Now that it’s been a couple of weeks since the Super Bowl, we can begin the transition from the gridiron to the baseball diamond. And we find the major leagues in a difficult moment right now, with much of the news centered around findings that the Houston Astros employed sign-stealing methods en route to their World Series title in 2017. The fallout from these actions has been described by public relations experts and sportswriters alike as a crisis for MLB. By their accounts, commissioner Rob Manfred has handled the situation rather clumsily. Writes John Feinstein in the Washington Post, “Right from the beginning, MLB has botched this investigation, from the blanket immunity it gave players to Manfred’s refusal to…tak(e) the 2017 World Series title and trophy away from the Astros.”

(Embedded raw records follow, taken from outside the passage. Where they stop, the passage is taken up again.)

import Summits.Ventures.LatticeQCDFlow.TrivializingMaps.SpecificHeatCeilingTwoDim

/-!
HONEST FRAMING: exact (Metropolis-corrected) sampling algorithms for lattice gauge theory; figures
of merit are autocorrelation/cost numbers at stated couplings and volumes; no continuum-physics
claim.

# SpecificHeatFloorTwoDim — THE MATCHING TWO-DIMENSIONAL FLOOR WITH THE SAME STRUCTURAL RATE:
# `Var_{μ_β}(S_W^ρ) ≥ ½·e^{−4N|β|}·(L² − 1)·Var_Haar(Re tr ρ) − N²` on `(ℤ/L)²`, `L ≥ 2`, every real `β`, every
# compact gauge group — so in `d = 2` the specific heat per plaquette is PINCHED between `e^{−4N|β|}v_ρ/2 − N²/L²`
# and `2N²e^{2N|β|}` (lean-2 GEN-12, ours)

Venture-side (OURS).  Cell `lqcd-flow` (pub-lqcd), unit `pub-lqcd-lean-2-g12`, 2026-08-23.  Companion of
`SpecificHeatCeilingTwoDim` (ceiling `2N²e^{2N|β|}L²`).  The tree's all-coupling FLOOR
(`WilsonVarianceFloorAllCouplings`, GEN-9) holds in every dimension but with the rate
`e^{−|β|·2NK(1+4K)}`, `K = (d+1)d²` (`= e^{−1176N|β|}` in `d = 2`) and the volume factor `⌊L/2⌋^d`; the
two-dimensional punctured-independence argument gives the floor with rate `e^{−4N|β|}` and volume factor
`(L² − 1)/2`, by running the three steps of the ceiling BACKWARDS: (i) a tilt of oscillation `2K` also
DIVIDES nonnegative integrals by at most `e^{2K}` (`integral_tilted_ge_exp_neg_osc_mul`), so variances drop by
at most `e^{−2K}` under such a tilt (`variance_tilted_ge_exp_neg_osc_mul`); (ii) under the punctured measure
the off-puncture plaquette actions are independent with EQUAL one-plaquette variance `v₁(β)`, and
`v₁(β) ≥ e^{−2N|β|}·Var_Haar(Re tr ρ)` by (i) on one plaquette; (iii) `Var(S') ≤ 2Var(S_W) + 2N²`.

## What is proved (`(ℤ/L)²`, `L ≥ 2`, compact second-countable `G`, continuous `ρ : G →* M_N(ℂ)`, real `β`)

* `integral_tilted_ge_exp_neg_osc_mul`, `variance_tilted_ge_exp_neg_osc_mul` (general tilted measures);
* `onePlaquette_variance_ge` — `Var_{Haar.tilted(−βs)}(s) ≥ e^{−2N|β|}·Var_Haar(Re tr ρ)`;
* `variance_punctured_ge` — `Var_{ν_β}(S') ≥ (L² − 1)·e^{−2N|β|}·Var_Haar(Re tr ρ)`;
* **`wilson_variance_ge_twoDim`** — `½·e^{−4N|β|}·(L² − 1)·Var_Haar(Re tr ρ) − N² ≤ Var_{μ_β}(S_W^ρ)`;
* **`wilson_ladder_necessary_twoDim_sharp`** — a monotone coupling ladder inside `[−B, B]` with adjacent swap
  rates `≥ α` satisfies `(½e^{−4NB}(L²−1)v_ρ − N²)·(β_K − β_0)² ≤ 4K²·log(1/α)`: with
  `CouplingLadderLawTwoDim.wilson_ladder_sufficient_twoDim` the two-dimensional replica law reads
  `(b−a)·L·√(v_ρ/8)·e^{−2NB}/√log(1/α) ≲ K ≲ (b−a)·L·√2·N·e^{NB}·max(1, 3/log(1/α))`.

NOT CLAIMED: `d ≥ 3`; the true `β`-dependence (for `U(1)` row 5's exact variance); the continuum.
Literature grade: KNOWN MECHANISM, NEW TYPING; nothing is cited as a fact.
-/

noncomputable section

open MeasureTheory ProbabilityTheory Real Set
open Literature.MathematicalPhysics.QuantumFieldTheory
open Literature.MathematicalPhysics.QuantumFieldTheory.Luscher2010
open Summit.Ventures.LatticeQCDFlow.Scaling
open Summit.Ventures.LatticeQCDFlow.Theory2.Lattice.TwoDim
open Literature.Probability.LatticeModels (integrable_of_continuous_compactSpace)

namespace Summit.Ventures.LatticeQCDFlow.TrivializingMaps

As the head of a professional sports organization, it is perhaps inevitable that Rob Manfred would be subjected to fierce criticism of his decisions. But how do other leaders avoid the same kind of scorn from the public and the press? The answer, say Lussier & Achua (2016), is very simple: the leader must get in front of the situation and be able to communicate effectively with all parties. This includes the public, the media, and especially with employees in the organization.

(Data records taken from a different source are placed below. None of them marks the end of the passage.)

/-!
# Region II of a sub-extremal Kerr black hole has finite timelike diameter

(family `gr`; namespace `Literature.Geometry.Lorentzian.Kerr`)

In the ingoing Kerr–Schild spacetime `Kerr.spacetime M a r₋ hM = ({r > r₋}, g_{M,a}, V)` of a
sub-extremal Kerr black hole (`|a| < M`), every future causal curve segment issuing from a point
`x` with `r(x) < r₊` — a point of the black-hole region II, `r₋ < r < r₊` — has proper-time
length at most the universal constant `C(M, a) = √(r₊² + a²) · 4√2`; hence the time separation
satisfies `d(x, y) ≤ C(M, a)` for every `y` (`Kerr.lorentzDist_le_of_radius_lt_rPlus`). This is the
finite timelike diameter of region II ("the time remaining before the Cauchy horizon is bounded"),
the quantitative content of O'Neill 1995, §2.5 (`r` is a time function on II; Boyer–Lindquist
`g^{rr} = Δ/Σ`), and the named fact F_B3 of the exact-Kerr bookkeeping of crux
`TameCensorship` (item stmt-FinalStateConjecture-10047) of `FinalStateConjecture`.

Proof. Along a future causal curve `γ` of the chart the radius `f = r ∘ γ` is differentiable with
`f' = dr(γ') = g(W, γ')`, `W = g⁻¹dr` (`KerrRadiusGradientVector`); while `r₋ < f < r₊`,
`f' < 0` and the speed obeys `√(−g(γ', γ')) ≤ −f' · √((r₊² + a²)/((r₊ − f)(f − r₋)))`
(`KerrRegionIISpeedBound`). A continuity (least upper bound) argument shows `f` never returns
to `r₊`, so `f` is non-increasing on the whole parameter interval and the speed is dominated by
the derivative of the bounded clock `−√(r₊² + a²) · K(f)` (`KerrRegionIIClock`); the fundamental
theorem of calculus for this monotone function (Mathlib's
`intervalIntegral.integrableOn_deriv_of_nonneg`, `integral_eq_sub_of_hasDerivAt_of_le`)
bounds the length (`Kerr.arcLength_le_of_radius_lt_rPlus`), and the time separation is the
supremum of these lengths (O'Neill 1983, Def. 14.15).

## References

* B. O'Neill, *The Geometry of Kerr Black Holes*, A K Peters 1995, §2.4–2.5. Key `ONeill1995`.
* B. O'Neill, *Semi-Riemannian geometry*, Academic Press 1983, Ch. 5, Prop. 5.30; Ch. 14,
  Def. 14.15. Key `ONeillSemiRiemannian1983`.
* M. Dafermos, J. Luk, *The interior of dynamical vacuum black holes I*, arXiv:1710.01722, §1
  (the Kerr Cauchy horizon as the future boundary of the maximal development). Key `DafermosLuk2017`.
-/

noncomputable section

open Set Filter MeasureTheory
open scoped Manifold Topology ENNReal

namespace Literature.Geometry.Lorentzian.Kerr

variable [Facts] {M a r₀ : ℝ} {hM : 0 ≤ M}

Ideally, the firm will have a plan already in place for dealing with scenarios that are at best embarrassing and at worst have deadly consequences. They’ve assembled a team, determined possible threats to operations, and created an outline for publicly dealing with these threats (Lussier & Achua, 2016). Given the ability to react in real-time on social media now, as people did when Astros players apologized during a news conference, it is not unreasonable for organizations to implement so-called “safety measures” that protect their reputation from further damage.

I would have to imagine that for being such well-known entities in North America, Major League Baseball and the Houston Astros would have some sort of contingency plan for handling controversial matters, it’s just in this instance both seemed to swing and miss.

Reference

Lussier, R.N., & Achua, C.F. (2016). Leadership: Theory, application, & skill development (6th ed.). Boston, MA: Cengage Learning.